Extreme mashup: Turning a text RSS feed into a radio station
One of the joys of using an open source operating system like Ubuntu is that you can experiment with all sorts of ideas and not worry about constantly purchasing software or coming up against artificial limitations. By chaining some open source packages together we can do some quite interesting things, so it is fun sometimes to try a challenge. In this post I will show you how to take a text RSS feed and make it into an Internet radio broadcast that can be received on a dedicated device, so instead of being stuck in front of a screen you can catch up with your RSS feeds while sunbathing in the garden! The solution here is not intended to be production ready, and might be tough going for beginners, but the idea is it will give a basic overview which you can then go and experiment with. I'll be using Icecast2 to stream the broadcast, Ices to feed Icecast2 with files to broadcast, Espeak to generate text to speech audio files and a small custom PHP script to convert the text feed into a format suitable for ESpeak.

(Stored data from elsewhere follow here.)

import Summits.CriticalPhenomena.PercolationContinuityZ3.Theorems.Transplant.FKConnectivityAllQAntipodalRootFormCertSer

/-!
# Connectivity correlation inequalities for `φ_{w,q}`, every `q > 0` — ROOT-FORM CALCULUS, file 61h: the certificate of base (B3) (a parallel
# edge over the SERIES pair, `g ∥ (B_y · B_z)`, four sub-slots) as a kernel-checked table

Support file (`--supports stmt-CriticalPhenomena-4575`), FK sub-lane `prim-bschramm-fk-2` (gen 28); builds on p205010 (kernel theorem, internal audit
signed; external expert review pending).  Standard axioms, no sorries.  Memo FROM-fk-2-g28-ROOT-FORM.md §6 (certificate kit j207955: 84 single-box
instances with multipliers in {1/4,1/2,3/4,1} plus the two middle-slot contracted-AND terms; here scaled by 4) and §7.

The environment `g ∥ (B_y·B_z)` has configurations `(b, β, γ)`; the nested root functional splits into four SUB-SLOTS `(i, b)` (slot × state of `g`)
ordered `00 < 01 < 11`, `00 < 10 < 11`.  Type-level data at sub-slot state `b`: level `Λ_S + K¹_S` / `Λ_S + K²_S`, pole bits `(1, K²_S)` / `(K¹_S, 1)`.
Targets `X3 i b`, certificate `certY3, certZ3` (components for the sub-slots 11, 10, 01, 00), the pair terms `4·ANDconS` on 10 and 01, residual `rho3`,
and `rho3_nonneg`: the FIVE up-set conditions of the sub-slot poset (`ρ₁₁ ≥ 0`, `ρ₁₁+ρ₁₀ ≥ 0`, `ρ₁₁+ρ₀₁ ≥ 0`, `ρ₁₁+ρ₁₀+ρ₀₁ ≥ 0`, `Σ ≥ 0`) for all
consistent type pairs and all offsets (window by `decide +kernel`, saturation outside). [folklore]
-/

namespace Summit.CriticalPhenomena.PercolationContinuityZ3.Theorems

namespace FK

namespace RootForm

namespace Cert

/-- level of `g ∥ (B_y·B_z)` at `g`-state `b` and box states `(a,c)`, relative to `L⁰_y + L⁰_z`. [folklore] -/
def lam3 (b : Bool) (ty tz : BT) (a c : Bool) : ℤ := plamS ty tz a c + (if b then C1S ty tz a c else C2S ty tz a c)
/-- replica-1 pole bit of `g ∥ (B_y·B_z)` at `g`-state `b`. [folklore] -/
def K13 (b : Bool) (ty tz : BT) (a c : Bool) : ℤ := if b then 1 else C1S ty tz a c
/-- replica-2 pole bit of `g ∥ (B_y·B_z)` at `g`-state `b`. [folklore] -/
def K23 (b : Bool) (ty tz : BT) (a c : Bool) : ℤ := if b then C2S ty tz a c else 1
/-- slot-1 integrand of the nested root functional of `g ∥ (B_y·B_z)` at `g`-state `b`. [folklore] -/
def X31 (b : Bool) (ty tz : BT) (k : ℤ) : ℤ :=
  I (lam3 b ty tz false false + K13 b ty tz false false ≤ k) - I (lam3 b ty tz true true + K13 b ty tz true true ≤ k)
  + I (lam3 b ty tz true false = k) * K13 b ty tz true false + I (lam3 b ty tz false true = k) * K13 b ty tz false true
/-- slot-0 integrand at `g`-state `b`. [folklore] -/
def X30 (b : Bool) (ty tz : BT) (k : ℤ) : ℤ :=
  I (lam3 b ty tz false false + K23 b ty tz false false ≤ k) - I (lam3 b ty tz true true + K23 b ty tz true true ≤ k)
  - I (lam3 b ty tz true false = k) * K23 b ty tz true false - I (lam3 b ty tz false true = k) * K23 b ty tz false true
/-- contracted AND of the series pair: `[Λ_∅+K¹_∅+K²_∅ ≤ k] − [Λ_yz+K¹_yz+K²_yz ≤ k]`. [folklore] -/
def ANDconS (ty tz : BT) (k : ℤ) : ℤ :=
  I (plamS ty tz false false + C1S ty tz false false + C2S ty tz false false ≤ k)
  - I (plamS ty tz true true + C1S ty tz true true + C2S ty tz true true ≤ k)

/-- y-side of the (B3) certificate ×4 (components for the sub-slots 11, 10, 01, 00); thresholds `K0m = k − 1`, `K1m = k − dL_z − 1`. [folklore] -/
def certY3 (ty tz : BT) (K0m K1m : ℤ) : ℤ × ℤ × ℤ × ℤ :=
  ((2 * isC tz false false false false * A2 ty K0m + 2 * isC tz false false true false * A2 ty K0m + isC tz false false true true * A2 ty K0m + 2 * isC tz false true false false * A2 ty K0m + isC tz false true true true * A2 ty K0m + 2 * isC tz true true false false * A2 ty K1m + 2 * isC tz false false true true * A3u ty K1m + 2 * isC tz true true false false * A3u ty K0m + 2 * isC tz true true true false * A3u ty K0m + 2 * isC tz true true true true * A3u ty K0m + 2 * isC tz true true true false * A4u ty K0m + 2 * isC tz true true true true * A4u ty K1m + 2 * isC tz false false true false * A4u ty K0m + isC tz false false true true * A4u ty K0m + isC tz false true true true * A4u ty K0m + 2 * isC tz true true true true * A4u ty K0m),
    (2 * isC tz false false false false * A2 ty K0m + 2 * isC tz false false true false * A2 ty K1m + isC tz false false true true * A2 ty K0m + isC tz false false true true * A4u ty K0m + isC tz false false true true * A4l ty K0m + 2 * isC tz false false true false * A4l ty K0m + isC tz false false true true * A4l ty K0m + isC tz false true true true * A4l ty K0m + 2 * isC tz true true true true * A4l ty K0m),
    (2 * isC tz false false false false * A2 ty K1m + 2 * isC tz false true false false * A2 ty K0m + 4 * isC tz false true true false * A2 ty K0m + isC tz false true true true * A2 ty K0m + 2 * isC tz true true true false * A2 ty K1m + 2 * isC tz false true true true * A3u ty K1m + 2 * isC tz true true true true * A3u ty K1m + 2 * isC tz false true true true * A4u ty K1m + 2 * isC tz false true true true * A4l ty K1m + 2 * isC tz true true true false * A4u ty K1m + 2 * isC tz true true true false * A4l ty K1m + 2 * isC tz false true false false * A4u ty K1m + 4 * isC tz false true true false * A4u ty K0m + isC tz false true true true * A4u ty K0m + 2 * isC tz true true false false * A4u ty K1m),
    (2 * isC tz false false false false * A2 ty K1m + 2 * isC tz false false true false * A2 ty K0m + 2 * isC tz false false true false * A2 ty K1m + 2 * isC tz false false true true * A2 ty K0m + 4 * isC tz false true false false * A2 ty K1m + 4 * isC tz false true true false * A2 ty K0m + 2 * isC tz false true true true * A2 ty K0m + 2 * isC tz true true false false * A2 ty K1m + 2 * isC tz true true true false * A2 ty K1m + 2 * isC tz false true true true * A3l ty K1m + 2 * isC tz true true true true * A3l ty K1m + 2 * isC tz false false true true * A3l ty K1m + 2 * isC tz true true false false * A3l ty K0m + 2 * isC tz true true true false * A3l ty K0m + 2 * isC tz true true true true * A3l ty K0m + 2 * isC tz false true false false * A4l ty K1m + 4 * isC tz false true true false * A4l ty K0m + isC tz false true true true * A4l ty K0m + 2 * isC tz true true false false * A4l ty K1m + 2 * isC tz true true true false * A4l ty K0m + 2 * isC tz true true true true * A4l ty K1m))

/-- z-side of the (B3) certificate ×4; thresholds `K0m = k − 1`, `K1m = k − dL_y − 1`. [folklore] -/
def certZ3 (ty tz : BT) (K0m K1m : ℤ) : ℤ × ℤ × ℤ × ℤ :=
  ((3 * isC ty false false false false * A2 tz K0m + 2 * isC ty false false true false * A2 tz K0m + 2 * isC ty false false true false * A2 tz K1m + 2 * isC ty false false true true * A2 tz K0m + 2 * isC ty false true false false * A2 tz K0m + 2 * isC ty false true false false * A2 tz K1m + 4 * isC ty false true true false * A2 tz K0m + 2 * isC ty false true true true * A2 tz K0m + 2 * isC ty true true false false * A2 tz K1m + 2 * isC ty false true true true * A3u tz K1m + 2 * isC ty true true false false * A3u tz K0m + 2 * isC ty true true true false * A3u tz K0m + 2 * isC ty true true true true * A3u tz K0m + 2 * isC ty false true false false * A4u tz K1m + 2 * isC ty false true false false * A4l tz K1m + 2 * isC ty false true true false * A4u tz K0m + 2 * isC ty false true true false * A4l tz K0m + 2 * isC ty false true true true * A4u tz K1m + 2 * isC ty false true true true * A4l tz K1m + 2 * isC ty true true false false * A4u tz K1m + 2 * isC ty true true false false * A4l tz K1m + 2 * isC ty true true true false * A4u tz K1m + 2 * isC ty true true true false * A4l tz K1m + 2 * isC ty true true true true * A4u tz K1m + 2 * isC ty true true true true * A4l tz K1m + 2 * isC ty true true true false * A4u tz K0m),
    (isC ty false false false false * A2 tz K0m + 2 * isC ty false false true true * A2 tz K0m + 2 * isC ty false true true false * A2 tz K0m + 2 * isC ty true true false false * A3l tz K0m + 2 * isC ty true true true false * A3l tz K0m + 2 * isC ty true true true true * A3l tz K0m + 2 * isC ty true true true true * A4u tz K0m),
    (2 * isC ty false true false false * A2 tz K0m + 2 * isC ty true true true false * A2 tz K1m + 2 * isC ty false false true true * A3u tz K1m + 2 * isC ty true true true true * A3u tz K1m),
    (4 * isC ty false false false false * A2 tz K1m + 2 * isC ty false false true false * A2 tz K0m + 2 * isC ty false false true false * A2 tz K1m + 2 * isC ty false true false false * A2 tz K1m + 2 * isC ty false true true false * A2 tz K0m + 2 * isC ty false true true true * A2 tz K0m + 2 * isC ty true true false false * A2 tz K1m + 2 * isC ty true true true false * A2 tz K1m + 2 * isC ty false false true true * A3l tz K1m + 2 * isC ty true true true true * A3l tz K1m + 2 * isC ty false true true true * A3l tz K1m + 2 * isC ty false false true false * A4u tz K0m + 2 * isC ty false false true false * A4l tz K0m + 2 * isC ty false false true true * A4u tz K0m + 2 * isC ty false false true true * A4l tz K0m + 2 * isC ty false true true false * A4u tz K0m + 2 * isC ty false true true false * A4l tz K0m + 2 * isC ty false true true true * A4u tz K0m + 2 * isC ty false true true true * A4l tz K0m + 2 * isC ty true true true true * A4l tz K0m + 2 * isC ty true true true false * A4l tz K0m))

/-- residual ×4 of the (B3) certificate (components 11, 10, 01, 00); the pair terms `4·ANDconS` sit on 10 and 01. [folklore] -/
def rho3 (ty tz : BT) (k : ℤ) : ℤ × ℤ × ℤ × ℤ :=
  let y := certY3 ty tz (k - 1) (k - tz.dL - 1)
  let z := certZ3 ty tz (k - 1) (k - ty.dL - 1)
  (4 * X31 true ty tz k - y.1 - z.1,
   4 * X31 false ty tz k - y.2.1 - z.2.1 - 4 * ANDconS ty tz k,
   4 * X30 true ty tz k - y.2.2.1 - z.2.2.1 - 4 * ANDconS ty tz k,
   4 * X30 false ty tz k - y.2.2.2 - z.2.2.2)

/-- the five up-set conditions of the sub-slot poset at one row. [folklore] -/
def checkRow3 (ty tz : BT) (k : ℤ) : Bool :=
  let r := rho3 ty tz k
  decide (0 ≤ r.1) && decide (0 ≤ r.1 + r.2.1) && decide (0 ≤ r.1 + r.2.2.1) && decide (0 ≤ r.1 + r.2.1 + r.2.2.1)
    && decide (0 ≤ r.1 + r.2.1 + r.2.2.1 + r.2.2.2)

/-- all rows of the window. [folklore] -/
def checkAll3 : Bool := T21.all fun ty => T21.all fun tz => ks.all fun k => checkRow3 ty tz k

/-- **The (B3) certificate is valid on the window.** [folklore] -/
theorem checkAll3_true : checkAll3 = true := by decide +kernel

/-- Residual conditions inside the window. [folklore] -/
theorem rho3_window (ty tz : BT) (hy : consistentB ty = true) (hz : consistentB tz = true) (k : ℤ) (h1 : -8 ≤ k) (h2 : k ≤ 9) :
    0 ≤ (rho3 ty tz k).1 ∧ 0 ≤ (rho3 ty tz k).1 + (rho3 ty tz k).2.1 ∧ 0 ≤ (rho3 ty tz k).1 + (rho3 ty tz k).2.2.1
      ∧ 0 ≤ (rho3 ty tz k).1 + (rho3 ty tz k).2.1 + (rho3 ty tz k).2.2.1
      ∧ 0 ≤ (rho3 ty tz k).1 + (rho3 ty tz k).2.1 + (rho3 ty tz k).2.2.1 + (rho3 ty tz k).2.2.2 := by
  have h := checkAll3_true
  rw [checkAll3, List.all_eq_true] at h
  have h' := h ty (mem_T21 ty hy); rw [List.all_eq_true] at h'
  have h'' := h' tz (mem_T21 tz hz); rw [List.all_eq_true] at h''
  have h3 := h'' k (mem_ks k h1 h2)
  simp only [checkRow3, Bool.and_eq_true, decide_eq_true_eq] at h3
  exact ⟨h3.1.1.1.1, h3.1.1.1.2, h3.1.1.2, h3.1.2, h3.2⟩

/-- bounds of the level at a `g`-state. [folklore] -/
theorem lam3_bound (b : Bool) (ty tz : BT) (hy : -1 ≤ ty.dL ∧ ty.dL ≤ 1) (hz : -1 ≤ tz.dL ∧ tz.dL ≤ 1) (a c : Bool) :
    -2 ≤ lam3 b ty tz a c ∧ lam3 b ty tz a c ≤ 3 := by
  have h1 := plamS_bound ty tz hy hz a c; have h2 := C1S_bound ty tz a c; have h3 := C2S_bound ty tz a c
  unfold lam3; cases b <;> simp <;> omega
/-- bounds of the pole bits at a `g`-state. [folklore] -/
theorem K13_bound (b : Bool) (ty tz : BT) (a c : Bool) : 0 ≤ K13 b ty tz a c ∧ K13 b ty tz a c ≤ 1 := by
  have h2 := C1S_bound ty tz a c
  cases b
  · simpa [K13] using h2
  · simp [K13]
/-- see `K13_bound`. [folklore] -/
theorem K23_bound (b : Bool) (ty tz : BT) (a c : Bool) : 0 ≤ K23 b ty tz a c ∧ K23 b ty tz a c ≤ 1 := by
  have h2 := C2S_bound ty tz a c
  cases b
  · simp [K23]
  · simpa [K23] using h2
/-- `X31` vanishes far from the support. [folklore] -/
theorem X31_sat (b : Bool) (ty tz : BT) (hy : -1 ≤ ty.dL ∧ ty.dL ≤ 1) (hz : -1 ≤ tz.dL ∧ tz.dL ≤ 1) (k : ℤ) (hk : k ≤ -5 ∨ 6 ≤ k) :
    X31 b ty tz k = 0 := by
  have p00 := lam3_bound b ty tz hy hz false false; have p11 := lam3_bound b ty tz hy hz true true
  have p10 := lam3_bound b ty tz hy hz true false; have p01 := lam3_bound b ty tz hy hz false true
  have c00 := K13_bound b ty tz false false; have c11 := K13_bound b ty tz true true
  unfold X31; rcases hk with hk | hk
  · rw [I_le_false (by omega), I_le_false (by omega), I_eq_false (by omega), I_eq_false (by omega)]; simp
  · rw [I_le_true (by omega), I_le_true (by omega), I_eq_false (by omega), I_eq_false (by omega)]; simp
/-- `X30` vanishes far from the support. [folklore] -/
theorem X30_sat (b : Bool) (ty tz : BT) (hy : -1 ≤ ty.dL ∧ ty.dL ≤ 1) (hz : -1 ≤ tz.dL ∧ tz.dL ≤ 1) (k : ℤ) (hk : k ≤ -5 ∨ 6 ≤ k) :
    X30 b ty tz k = 0 := by
  have p00 := lam3_bound b ty tz hy hz false false; have p11 := lam3_bound b ty tz hy hz true true
  have p10 := lam3_bound b ty tz hy hz true false; have p01 := lam3_bound b ty tz hy hz false true
  have c00 := K23_bound b ty tz false false; have c11 := K23_bound b ty tz true true
  unfold X30; rcases hk with hk | hk
  · rw [I_le_false (by omega), I_le_false (by omega), I_eq_false (by omega), I_eq_false (by omega)]; simp
  · rw [I_le_true (by omega), I_le_true (by omega), I_eq_false (by omega), I_eq_false (by omega)]; simp
/-- `ANDconS` vanishes far from the support. [folklore] -/
theorem ANDconS_sat (ty tz : BT) (hy : -1 ≤ ty.dL ∧ ty.dL ≤ 1) (hz : -1 ≤ tz.dL ∧ tz.dL ≤ 1) (k : ℤ) (hk : k ≤ -5 ∨ 6 ≤ k) :
    ANDconS ty tz k = 0 := by
  have p00 := plamS_bound ty tz hy hz false false; have p11 := plamS_bound ty tz hy hz true true
  have c00 := C1S_bound ty tz false false; have c11 := C1S_bound ty tz true true
  have d00 := C2S_bound ty tz false false; have d11 := C2S_bound ty tz true true
  unfold ANDconS; rcases hk with hk | hk
  · rw [I_le_false (by omega), I_le_false (by omega)]; simp
  · rw [I_le_true (by omega), I_le_true (by omega)]; simp

/-- Outside the window the (B3) residual vanishes. [folklore] -/
theorem rho3_sat (ty tz : BT) (hy : consistentB ty = true) (hz : consistentB tz = true) (k : ℤ) (hk : k ≤ -9 ∨ 10 ≤ k) :
    rho3 ty tz k = (0, 0, 0, 0) := by
  have dy := dL_bound ty hy; have dz := dL_bound tz hz
  simp only [rho3, certY3, certZ3, X31_sat _ ty tz dy dz k (by omega), X30_sat _ ty tz dy dz k (by omega), ANDconS_sat ty tz dy dz k (by omega),
    A2_sat ty dy (k - 1) (by omega), A2_sat ty dy (k - tz.dL - 1) (by omega), A2_sat tz dz (k - 1) (by omega), A2_sat tz dz (k - ty.dL - 1) (by omega),
    A3u_sat ty dy (k - 1) (by omega), A3u_sat ty dy (k - tz.dL - 1) (by omega), A3l_sat ty dy (k - 1) (by omega), A3l_sat ty dy (k - tz.dL - 1) (by omega),
    A3u_sat tz dz (k - 1) (by omega), A3u_sat tz dz (k - ty.dL - 1) (by omega), A3l_sat tz dz (k - 1) (by omega), A3l_sat tz dz (k - ty.dL - 1) (by omega),
    A4u_sat ty dy (k - 1) (by omega), A4u_sat ty dy (k - tz.dL - 1) (by omega), A4l_sat ty (k - 1) (by omega), A4l_sat ty (k - tz.dL - 1) (by omega),
    A4u_sat tz dz (k - 1) (by omega), A4u_sat tz dz (k - ty.dL - 1) (by omega), A4l_sat tz (k - 1) (by omega), A4l_sat tz (k - ty.dL - 1) (by omega)]
  simp

/-- **Residual of the (B3) certificate**: the five up-set conditions for all consistent type pairs and every offset. [folklore] -/
theorem rho3_nonneg (ty tz : BT) (hy : consistentB ty = true) (hz : consistentB tz = true) (k : ℤ) :
    0 ≤ (rho3 ty tz k).1 ∧ 0 ≤ (rho3 ty tz k).1 + (rho3 ty tz k).2.1 ∧ 0 ≤ (rho3 ty tz k).1 + (rho3 ty tz k).2.2.1
      ∧ 0 ≤ (rho3 ty tz k).1 + (rho3 ty tz k).2.1 + (rho3 ty tz k).2.2.1
      ∧ 0 ≤ (rho3 ty tz k).1 + (rho3 ty tz k).2.1 + (rho3 ty tz k).2.2.1 + (rho3 ty tz k).2.2.2 := by
  by_cases hk : k ≤ -9 ∨ 10 ≤ k
  · rw [rho3_sat ty tz hy hz k hk]; simp
  · exact rho3_window ty tz hy hz k (by omega) (by omega)

end Cert

end RootForm

end FK

end Summit.CriticalPhenomena.PercolationContinuityZ3.Theorems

To start find your self a nice RSS feed, prefereably with some HTML embedded in the body of each post. Here I'll be using the RSS feed of my blog which is http://www.greenhughes.com/rssfeed. We'll need to turn this feed into a series of SSML (Speech Synthesis Markup Language - an XML format representing speech output) documents which can be fed into Espeak and turned into audio files. The easiest way to manage all of this is to put together a script to process each item in the feed. I made an unconventional choice of language for the script - PHP, which is normally used on the server side of web applications, but also makes a great scripting language. It is also my favourite computer language! Before we start, we should install some prerequisites. I'm going to generate MP3 files at the end of this process as this is one of the formats my off-the-shelf Internet radio understands, you could also adapt this process to generate OGG format files, which don't have the same patent concerns, if you have a device or software that can receive this format. The first things to do are to install PHP for the command line and LAME which is software that will take the raw audio output from Espeak and turn it into an MP3 file. You can install the packages through Synaptic or type:
sudo apt-get install php5-cli lame
Now make a directory under your home directory and a directory to hold the generated files. You can do this easily from the command line (the ~ character is a shorthand way to refer to your home directory):
mkdir -p ~/rssradio/output
Rather than writing code to process the different formats of RSS web feeds ourselves, we can save time by getting this component from the open source world and letting that do the hard work. I used the SimplePie library for this purpose, it can do all sort of things with RSS feeds beyond the simple processing needed here, but it saves us a lot of work because we don't have to worry about the formats of individual feeds, instead we just ask SimplePie for the information we need. There is a version of SimplePie in the repositories, but unfortunately it appears to be broken, so instead download it from http://simplepie.org/downloads/ and extract the download to your new "rssradio" directory. With these foundations in place we can use a PHP script to process the incoming feed. The script is quite basic, so there is plenty of scope for tinkering and improvements. Copy the script below into a textfile named transform_rss.php and save it in your rssradio directory. You also need to run the command chmod u+x transform_rss.php to make sure the script is executable.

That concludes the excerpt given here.